Fundraising figures reported to the Federal Election Commission seemed to suggest he was right. The Republican Party raised slightly more than $691 million in the 2002 election, about $228 million more than the Democrats.

The GOP “had tens of millions of dollars of special interest money on their side,” McAuliffe told the assembled reporters, and that had tipped a number of races in their favor.
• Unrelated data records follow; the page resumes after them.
/-- Semantics of `scanBody` (cost `5`). [folklore] -/
theorem runs_scanBody (b : Bool) (w : List Bool) (L : ℕ) (zd zf zv zp za za2 zt zg zo : List Bool) :
    Runs (scanBody b) (mk w (Complexity.ones L) (Complexity.ones L) (Complexity.ones L) (Complexity.ones L) zd zf zv zp za za2 zt zg zo)
      (mk w (Complexity.ones (L + 1)) (Complexity.ones (L + 1)) (Complexity.ones (L + 1)) (Complexity.ones (L + 1)) zd zf zv zp za za2 (b :: zt) zg zo)
      (1 + (1 + (1 + (1 + 1)))) := by
  simpa [scanBody, ones_succ] using (Runs.push Rg.tmp b (mk w (Complexity.ones L) (Complexity.ones L) (Complexity.ones L) (Complexity.ones L) zd zf zv zp za za2 zt zg zo)).seq
    ((Runs.push Rg.l1 true _).seq ((Runs.push Rg.l2 true _).seq ((Runs.push Rg.l3 true _).seq (Runs.push Rg.l4 true _))))

/-- **Semantics of the scan loop** (cost `7|w| + 1`). [folklore] -/
theorem runs_scanLoop : ∀ (w : List Bool) (L : ℕ) (zd zf zv zp za za2 zt zg zo : List Bool),
    Runs scanLoop (mk w (Complexity.ones L) (Complexity.ones L) (Complexity.ones L) (Complexity.ones L) zd zf zv zp za za2 zt zg zo)
      (mk [] (Complexity.ones (w.length + L)) (Complexity.ones (w.length + L)) (Complexity.ones (w.length + L)) (Complexity.ones (w.length + L)) zd zf zv zp za za2
        (w.reverse ++ zt) zg zo) (7 * w.length + 1)
  | [], L, zd, zf, zv, zp, za, za2, zt, zg, zo => by
    have h : Runs scanLoop (mk [] (Complexity.ones L) (Complexity.ones L) (Complexity.ones L) (Complexity.ones L) zd zf zv zp za za2 zt zg zo)
        (mk [] (Complexity.ones L) (Complexity.ones L) (Complexity.ones L) (Complexity.ones L) zd zf zv zp za za2 zt zg zo) 1 := Runs.loop_nil (k := Rg.inp) _ _ rfl
    simpa using h
  | b :: w, L, zd, zf, zv, zp, za, za2, zt, zg, zo => by
    have hbody := runs_scanBody b w L zd zf zv zp za za2 zt zg zo
    have ih := runs_scanLoop w (L + 1) zd zf zv zp za za2 (b :: zt) zg zo
    rw [show w.length + (L + 1) = (b :: w).length + L by simp; omega,
      show w.reverse ++ b :: zt = (b :: w).reverse ++ zt by simp] at ih
    rw [show 7 * (b :: w).length + 1 = (1 + (1 + (1 + (1 + 1)))) + 2 + (7 * w.length + 1) by simp; ring]
    cases b
    · exact Runs.loop_false' (R := mk (false :: w) (Complexity.ones L) (Complexity.ones L) (Complexity.ones L) (Complexity.ones L) zd zf zv zp za za2 zt zg zo) rfl
        (update_inp ..) hbody ih
    · exact Runs.loop_true' (R := mk (true :: w) (Complexity.ones L) (Complexity.ones L) (Complexity.ones L) (Complexity.ones L) zd zf zv zp za za2 zt zg zo) rfl
        (update_inp ..) hbody ih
In fact, the disparity was not nearly as lopsided as McAuliffe suggested. As a new Center for Public Integrity analysis shows, Democrats and their allies funneled hundreds of millions of dollars through backdoor committees designed to influence key elections. In the 2002 race, the Democratic Party’s silent partners spent more than $185 million—more than double the money spent by Republican organizations.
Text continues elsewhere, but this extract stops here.